В Америке я уяснил и это. Я видел, как там нанимают правительства, чиновников всех уровней, именно нанимают; платят им или увольняют их, если эти чиновники работают плохо. Вспоминая о шалостях российских министров и депутатов, я читал в газетах, что уволили министра сельского хозяйства Эспина, всего-навсего выбившего в университете стипендию для обучения своей подруги. Со строжайшим соблюдением правил и с последующим контролем в Америке нанимают очень многих – президентов, сенаторов, хоккеистов, профессоров, теноров, дворников, дирижеров и баскетболистов. Государство выстраивает прозрачные, но максимально открытые системы отношений с нужными ему людьми. Набоков писал, что ему самым удобным представляется именно такое государство, где портреты руководителей «никогда не превышают размеров почтовой марки».
У меня дома, в России, государство во все времена предпочитало пребывать со своими гражданами в отношениях наигранно романтических, не обременяя себя избыточными обязательствами. Как мы пели: «Жила бы страна родная, и нету других забот!» Чиновничье государство может набрать людей в армию и не кормить их, навербовать их для работы в шахте, школе или больнице и не заплатить.
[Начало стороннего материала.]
import Summits.CriticalPhenomena.PercolationContinuityZ3.Theorems.Transplant.PlanarSkeletonFrmQuasiDefs
import Summits.CriticalPhenomena.PercolationContinuityZ3.Theorems.Transplant.SkelFrmQuasiBParamsBridgeF
import Summits.CriticalPhenomena.PercolationContinuityZ3.Theorems.Transplant.SkelFrmBParamsBridgeF
import Summits.CriticalPhenomena.PercolationContinuityZ3.Theorems.Transplant.SkelPhiRootBridgeData
import Summits.CriticalPhenomena.PercolationContinuityZ3.Theorems.Transplant.SkelFrmQuasi1ParamsLBL
import Summits.CriticalPhenomena.PercolationContinuityZ3.Theorems.Transplant.SkelFrmQuasi1ParamsPO
import Summits.CriticalPhenomena.PercolationContinuityZ3.Theorems.Transplant.SkelFrmQuasiBChoiceNums
import Summits.CriticalPhenomena.PercolationContinuityZ3.Theorems.Transplant.SkelFrmQuasiBParamsLF
import Summits.CriticalPhenomena.PercolationContinuityZ3.Theorems.Transplant.SkelFrmQuasi1SlotTypes
import HarnessLib
import Summits.CriticalPhenomena.PercolationContinuityZ3.Theorems.Transplant.SkelFrmBParamsBridge0
/-!
# GEN-Q PORT (WAVE-Q table v0.8 section 2, row G110, U-level L14; captain R-6/R-7 2026-08-27: carrier token swap `PlanarSkeletonFrmFrom ↦ PlanarSkeletonFrmQuasi`)
# of the tree module «Transplant/SkelFrmFromBParamsBridge0» (sha256 52f591b4d950a7a2…) onto the quasi-step carrier `PlanarSkeletonFrmQuasi` (p507026): «SkelFrmQuasiBParamsBridge0»

ORIGINAL TITLE: N2 (frames-only node `SamePDropOfSkeletonFrmFrom₁`, OPEN), (R) value layer — part Bridge0: **THE ROOT BRIDGE PAIR AND ITS FRAME AT THE (S0) KIT LEVELS**

builds on p205010 (kernel theorem, internal audit signed; external expert review pending) — nothing in this file uses p205010; NOTHING is claimed about any open node
((N3-b), the end state).  Lane `prim-bschramm`, seat `prim-hp-8` (gen 62; GEN-Q pen, family BChoiceRoot*/1Root*/BParamsKit·Bridge; tool = captain gen-1 g4's port_genq.py R-14 + p3-g30 T1/T2 + stmt-g33 --force-keep).  Helper file (`--supports stmt-CriticalPhenomena-4575 --as helper`).
PORT RULES (U-wave r1–r4 re-used, GEN-Q hunk classes of p3-g29 #6136): declaration order, names and proof texts are those of «SkelFrmFromBParamsBridge0», byte-identical except
(i) the carrier token `PlanarSkeletonFrmFrom ↦ PlanarSkeletonFrmQuasi` in binders, `namespace`/`end` lines and qualified names (module names `SkelFrmFrom… ↦ SkelFrmQuasi…`
in imports of already-ported rows); (ii) `Φ.step ↦ Φ.qstep` with the called Steps lemma replaced by its `…Q`/`_q` twin and the cost `Φ.M` threaded (none in this file unless
listed below); (iii) `Φ.cyl_connected ↦ Φ.cyl_reach` readers (none unless listed); (iv) graph-ball radii / window floors ×`Φ.M` (none unless listed).  HAND HUNK (L-KitS-1 / L-FLOORMAP-1 ⑧): the bridge index, clearance and core rows read the kit's
R′ at the window cost of record — `KS0.R'0 κ Φ t p D mk ↦ KS0.R'0N κ Φ (KS.NQ Φ) t p D mk` (stmt-g33's G017 «SkelFrmQuasiBChoiceNums», hp-8's «SkelFrmQuasiBParamsKitSN»).  Carrier-free
residents stay imported/exported from the original «SkelFrmBParamsBridge0» exactly as in the FrmFrom port.  Docstrings and citations are the original's.

-/

noncomputable section

open scoped Classical

namespace Summit.CriticalPhenomena.PercolationContinuityZ3.Theorems.Transplant

namespace PlanarSkeletonFrmQuasi

namespace NegB

-- GEN-Q residents of the row-less «SkelFrmFromBParamsB» read below and not re-exported by the imported parents (design owner p3-g30, L-cone-2 / T3):
export PlanarSkeletonFrmFrom.NegB (vB MB_facts nB_facts ℓB_ge)

open Literature.Probability.Percolation Literature.Probability.LatticeModels SimpleGraph
open SkelConc (Consts)
open Skelφ (rootFrame pgSideHalfW)
open Skelφ.StepI (DataN)
open ChainPlanar (BridgePrm BridgeOK)
open Neg

namespace KS

/-! ## §1 The root bridge pair -/

section Pair

variable (κ : Consts) {V : Type} [DecidableEq V] [Countable V] {G : SimpleGraph V} [G.LocallyFinite] (Φ : PlanarSkeletonFrmQuasi G) (t : V) (p : unitInterval)
  (D : Skelφ.StepI.DataNS V) (mk : ℕ)

/-- **The root bridge clearance** `b0 := Rs + 2·R'0 + 2` ((R-41)(a): `(g, f)`-free). [this work] -/
def b0 (κ : Consts) {V : Type} [DecidableEq V] [Countable V] {G : SimpleGraph V} [G.LocallyFinite] (Φ : PlanarSkeletonFrmQuasi G) (t : V) (p : unitInterval) (D : Skelφ.StepI.DataNS V) (mk : ℕ) : ℕ := KS.Rs t D mk + 2 * KS0.R'0N κ Φ (KS.NQ Φ) t p D mk + 2

/-- **The root bridge zone-index floor** `mb0 := max (2·b0 + 26) (24·M_u + 63)`. [this work] -/
def mb0 (κ : Consts) {V : Type} [DecidableEq V] [Countable V] {G : SimpleGraph V} [G.LocallyFinite] (Φ : PlanarSkeletonFrmQuasi G) (t : V) (p : unitInterval) (D : Skelφ.StepI.DataNS V) (mk : ℕ) : ℕ := max (2 * b0 κ Φ t p D mk + 26) (24 * Mu D + 63)

/-- The root bridge zone index `MB0 := MB D mb0` (a SELECTED zone size). [this work] -/
abbrev MB0 (κ : Consts) {V : Type} [DecidableEq V] [Countable V] {G : SimpleGraph V} [G.LocallyFinite] (Φ : PlanarSkeletonFrmQuasi G) (t : V) (p : unitInterval) (D : Skelφ.StepI.DataNS V) (mk : ℕ) : ℕ := MB D (mb0 κ Φ t p D mk)

/-- The root bridge width `nB0 := nB D mb0 b0` (a SELECTED width). [this work] -/
abbrev nB0 (κ : Consts) {V : Type} [DecidableEq V] [Countable V] {G : SimpleGraph V} [G.LocallyFinite] (Φ : PlanarSkeletonFrmQuasi G) (t : V) (p : unitInterval) (D : Skelφ.StepI.DataNS V) (mk : ℕ) : ℕ := nB D (mb0 κ Φ t p D mk) (b0 κ Φ t p D mk)

/-- The root bridge shear `hB0`. [this work] -/
abbrev hB0 (κ : Consts) {V : Type} [DecidableEq V] [Countable V] {G : SimpleGraph V} [G.LocallyFinite] (Φ : PlanarSkeletonFrmQuasi G) (t : V) (p : unitInterval) (D : Skelφ.StepI.DataNS V) (mk : ℕ) : ℤ := hB t D (mb0 κ Φ t p D mk) (b0 κ Φ t p D mk)

/-- The root bridge half-length `ℓB0`. [this work] -/
abbrev ℓB0 (κ : Consts) {V : Type} [DecidableEq V] [Countable V] {G : SimpleGraph V} [G.LocallyFinite] (Φ : PlanarSkeletonFrmQuasi G) (t : V) (p : unitInterval) (D : Skelφ.StepI.DataNS V) (mk : ℕ) : ℕ := ℓB t D (mb0 κ Φ t p D mk) (b0 κ Φ t p D mk)

/-- The root bridge split point `vB0`. [this work] -/
abbrev vB0 (κ : Consts) {V : Type} [DecidableEq V] [Countable V] {G : SimpleGraph V} [G.LocallyFinite] (Φ : PlanarSkeletonFrmQuasi G) (t : V) (p : unitInterval) (D : Skelφ.StepI.DataNS V) (mk : ℕ) : ℤ := vB t D (mb0 κ Φ t p D mk) (b0 κ Φ t p D mk)

/-- **The root bridge prism's planar radius** `prB0 := pgScale nB0 hB0 (3·ℓB0)` (= the record's link-region scale at the pair). [this work] -/
def prB0 (κ : Consts) {V : Type} [DecidableEq V] [Countable V] {G : SimpleGraph V} [G.LocallyFinite] (Φ : PlanarSkeletonFrmQuasi G) (t : V) (p : unitInterval) (D : Skelφ.StepI.DataNS V) (mk : ℕ) : ℕ := Skelφ.pgScale (nB0 κ Φ t p D mk) (hB0 κ Φ t p D mk) (3 * ℓB0 κ Φ t p D mk)

/-- **The root bridge prism's fibre radius** `RB0 := D.R prB0` (the `Rb` of the skeletons). [this work] -/
def RB0 (κ : Consts) {V : Type} [DecidableEq V] [Countable V] {G : SimpleGraph V} [G.LocallyFinite] (Φ : PlanarSkeletonFrmQuasi G) (t : V) (p : unitInterval) (D : Skelφ.StepI.DataNS V) (mk : ℕ) : ℕ := D.R (prB0 κ Φ t p D mk)

/-- `b0 = Rs + 2R'0 + 2`. [folklore] -/
theorem b0_eq (κ : Consts) {V : Type} [DecidableEq V] [Countable V] {G : SimpleGraph V} [G.LocallyFinite] (Φ : PlanarSkeletonFrmQuasi G) (t : V) (p : unitInterval) (D : Skelφ.StepI.DataNS V) (mk : ℕ) : b0 κ Φ t p D mk = KS.Rs t D mk + 2 * KS0.R'0N κ Φ (KS.NQ Φ) t p D mk + 2 := rfl

/-- `2·b0 + 26 ≤ mb0` and `24·M_u + 63 ≤ mb0`. [folklore] -/
theorem mb0_floors (κ : Consts) {V : Type} [DecidableEq V] [Countable V] {G : SimpleGraph V} [G.LocallyFinite] (Φ : PlanarSkeletonFrmQuasi G) (t : V) (p : unitInterval) (D : Skelφ.StepI.DataNS V) (mk : ℕ) : 2 * b0 κ Φ t p D mk + 26 ≤ mb0 κ Φ t p D mk ∧ 24 * Mu D + 63 ≤ mb0 κ Φ t p D mk := ⟨le_max_left _ _, le_max_right _ _⟩

/-- **(R-F2) at the root bridge**: `b0 ≤ nB0`, `MB0 < nB0`, `MB0 + b0 + 2 + ρz ≤ nB0`. [folklore] -/
theorem RF2_0 (κ : Consts) {V : Type} [DecidableEq V] [Countable V] {G : SimpleGraph V} [G.LocallyFinite] (Φ : PlanarSkeletonFrmQuasi G) (t : V) (p : unitInterval) (D : Skelφ.StepI.DataNS V) (mk : ℕ) : b0 κ Φ t p D mk ≤ nB0 κ Φ t p D mk ∧ MB0 κ Φ t p D mk < nB0 κ Φ t p D mk ∧ MB0 κ Φ t p D mk + b0 κ Φ t p D mk + 2 + ρz D ≤ nB0 κ Φ t p D mk :=
  ⟨(nB_facts D _ _).2.2.1, (nB_facts D _ _).2.1, (nB_facts D _ _).2.2.2⟩

/-- **The zone-index floors at the root bridge**: `2·b0 + 26 ≤ MB0`, `24·M_u + 63 ≤ MB0`, `M_u ≤ MB0`. [folklore] -/
theorem MB0_floors (κ : Consts) {V : Type} [DecidableEq V] [Countable V] {G : SimpleGraph V} [G.LocallyFinite] (Φ : PlanarSkeletonFrmQuasi G) (t : V) (p : unitInterval) (D : Skelφ.StepI.DataNS V) (mk : ℕ) : 2 * b0 κ Φ t p D mk + 26 ≤ MB0 κ Φ t p D mk ∧ 24 * Mu D + 63 ≤ MB0 κ Φ t p D mk ∧ Mu D ≤ MB0 κ Φ t p D mk := by
  have h1 := (MB_facts D (mb0 κ Φ t p D mk)).2.1
  have h2 := mb0_floors κ Φ t p D mk
  exact ⟨h2.1.trans h1, h2.2.trans h1, (MB_facts D _).1⟩

/-- **The root bridge pair is admissible.** [folklore] -/
theorem bridge0_adm (κ : Consts) {V : Type} [DecidableEq V] [Countable V] {G : SimpleGraph V} [G.LocallyFinite] (Φ : PlanarSkeletonFrmQuasi G) (t : V) (p : unitInterval) (D : Skelφ.StepI.DataNS V) (mk : ℕ) : D.M₀ ≤ (MB0 κ Φ t p D mk, nB0 κ Φ t p D mk).1 ∧ D.n₁ (MB0 κ Φ t p D mk, nB0 κ Φ t p D mk).1 ≤ (MB0 κ Φ t p D mk, nB0 κ Φ t p D mk).2 :=
  bridge_adm D _ _

-- GEN-Q (R-2, captain 2026-08-27): `PlanarSkeletonFrmFrom.NegB.KS.bridge0_pair_eq` is not in the used cone of the node top — not ported.

/-- **`2·b0 + 27 ≤ ℓB0`** from the pair's geometric clause (any map `ψ`); in particular `3 ≤ ℓB0` and `27 ≤ ℓB0`. [folklore] -/
theorem ℓB0_ge (κ : Consts) {V : Type} [DecidableEq V] [Countable V] {G : SimpleGraph V} [G.LocallyFinite] (Φ : PlanarSkeletonFrmQuasi G) (t : V) (p : unitInterval) (D : Skelφ.StepI.DataNS V) (mk : ℕ) (ψ : V → Site 2) (hE : D.EqGeom G ψ t (MB0 κ Φ t p D mk) (nB0 κ Φ t p D mk)) : 2 * b0 κ Φ t p D mk + 27 ≤ ℓB0 κ Φ t p D mk := by
  have h1 := ℓB_ge t D (mb0 κ Φ t p D mk) (b0 κ Φ t p D mk) ψ hE
  have h2 := (mb0_floors κ Φ t p D mk).1
  show _ ≤ ℓB t D (mb0 κ Φ t p D mk) (b0 κ Φ t p D mk)
  omega

/-- `nB0 ≤ prB0` and `3·ℓB0 + |hB0| ≤ prB0`. [folklore] -/
theorem le_prB0 (κ : Consts) {V : Type} [DecidableEq V] [Countable V] {G : SimpleGraph V} [G.LocallyFinite] (Φ : PlanarSkeletonFrmQuasi G) (t : V) (p : unitInterval) (D : Skelφ.StepI.DataNS V) (mk : ℕ) : nB0 κ Φ t p D mk ≤ prB0 κ Φ t p D mk ∧ 3 * ℓB0 κ Φ t p D mk + (hB0 κ Φ t p D mk).natAbs ≤ prB0 κ Φ t p D mk :=
  ⟨le_max_left _ _, le_max_right _ _⟩

-- GEN-Q (R-2, captain 2026-08-27): `PlanarSkeletonFrmFrom.NegB.KS.prB0_eq_scale` is not in the used cone of the node top — not ported.

-- GEN-Q (R-2, captain 2026-08-27): `PlanarSkeletonFrmFrom.NegB.KS.RB0_eq` is not in the used cone of the node top — not ported.

/-- **The width residual the root bridge asks** `fxR0 := Rs + R'0 + prB0 + 1` (floor on the long pair's width slot `f`; (g, f)-free). [this work] -/
def fxR0 (κ : Consts) {V : Type} [DecidableEq V] [Countable V] {G : SimpleGraph V} [G.LocallyFinite] (Φ : PlanarSkeletonFrmQuasi G) (t : V) (p : unitInterval) (D : Skelφ.StepI.DataNS V) (mk : ℕ) : ℕ := KS.Rs t D mk + KS0.R'0N κ Φ (KS.NQ Φ) t p D mk + prB0 κ Φ t p D mk + 1

/-- `fxR0` unfolded. [folklore] -/
theorem fxR0_eq (κ : Consts) {V : Type} [DecidableEq V] [Countable V] {G : SimpleGraph V} [G.LocallyFinite] (Φ : PlanarSkeletonFrmQuasi G) (t : V) (p : unitInterval) (D : Skelφ.StepI.DataNS V) (mk : ℕ) : fxR0 κ Φ t p D mk = KS.Rs t D mk + KS0.R'0N κ Φ (KS.NQ Φ) t p D mk + prB0 κ Φ t p D mk + 1 := rfl

end Pair

/-- **THE EXTRA-PAIR SLOT CARRYING THE ROOT BRIDGE** `Px0 mk := {(MB0, nB0)}` (with admissibility); stmt-g21 unions it into the node tuple's `PxQ`. [this work] -/
def Px0 (mk : ℕ) : PSlot := fun κ _ _ _ _ _ Φ t p D =>
  ⟨{(MB0 κ Φ t p D mk, nB0 κ Φ t p D mk)}, fun q hq => by rw [Finset.mem_singleton] at hq; subst hq; exact bridge0_adm κ Φ t p D mk⟩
Причем государство при этом не несет никакой ответственности за собственные поступки, как сумасшедший со справкой. Мой американский опыт сразу же и очень четко вбил мне в сознание, что государства, не связанные со своими гражданами социальным контрактом, – чушь собачья. Но я утешался тем, что любое из государств вообще – доильный аппарат, навешенный на родину. Просто у моего Российского государства аппетит всегда превосходен, и оно предпочитает все надои использовать для себя самого, а мы никак не заставим его делиться.
Время шло, и в Россию никто, кроме родственников, меня не звал. Это облегчало продление американских контрактов – почему бы и нет? Более того, я видел, как меняются в России отношения с государством, становясь куда более дергаными и бесцеремонными (на американском фоне все это ощущалось очень остро). Менялась и пресса, становясь во многих случаях болтливой без удержу, теряя свои авторитет и влияние. Я продолжал работать в Бостоне; мои умения в Америке оказывались постоянно нужны. Выступал по радио, телевидению, начал вести колонки в газетах – и в англоязычных, и в самой большой из русских. Солидная «Бостон глоб» предложила уступить им преимущественные права на публикацию моих статей. Из России мне если и звонили, то исключительно из дому. Когда я поговорил об этом с другими соотечественниками, работавшими в Америке, многие из них искренне рассмеялись. «Никто никому там сегодня не нужен», – было самым мягким из определений. Перед многими официальными зданиями в Бостоне висели на флагштоках черные вымпелы с белым кругом и мужским скорбным профилем в этом круге. Это значило, что то ли военнопленный, то ли заложник, то ли еще кто-то ушел отсюда служить отечеству и пока не вернулся. Страна ищет его, вымпела не снимут, пока процесс не закончится. В газетах я одновременно читал о том, как Америка посылает целый флот к чьему-нибудь берегу, если там удерживают американца, и как Россия никого не ищет – ни живых, ни мертвых. Правящая бюрократия, как стареющая кокетка, в основном занималась сама собой, не злоупотребляя выяснением своих отношений с собственным населением.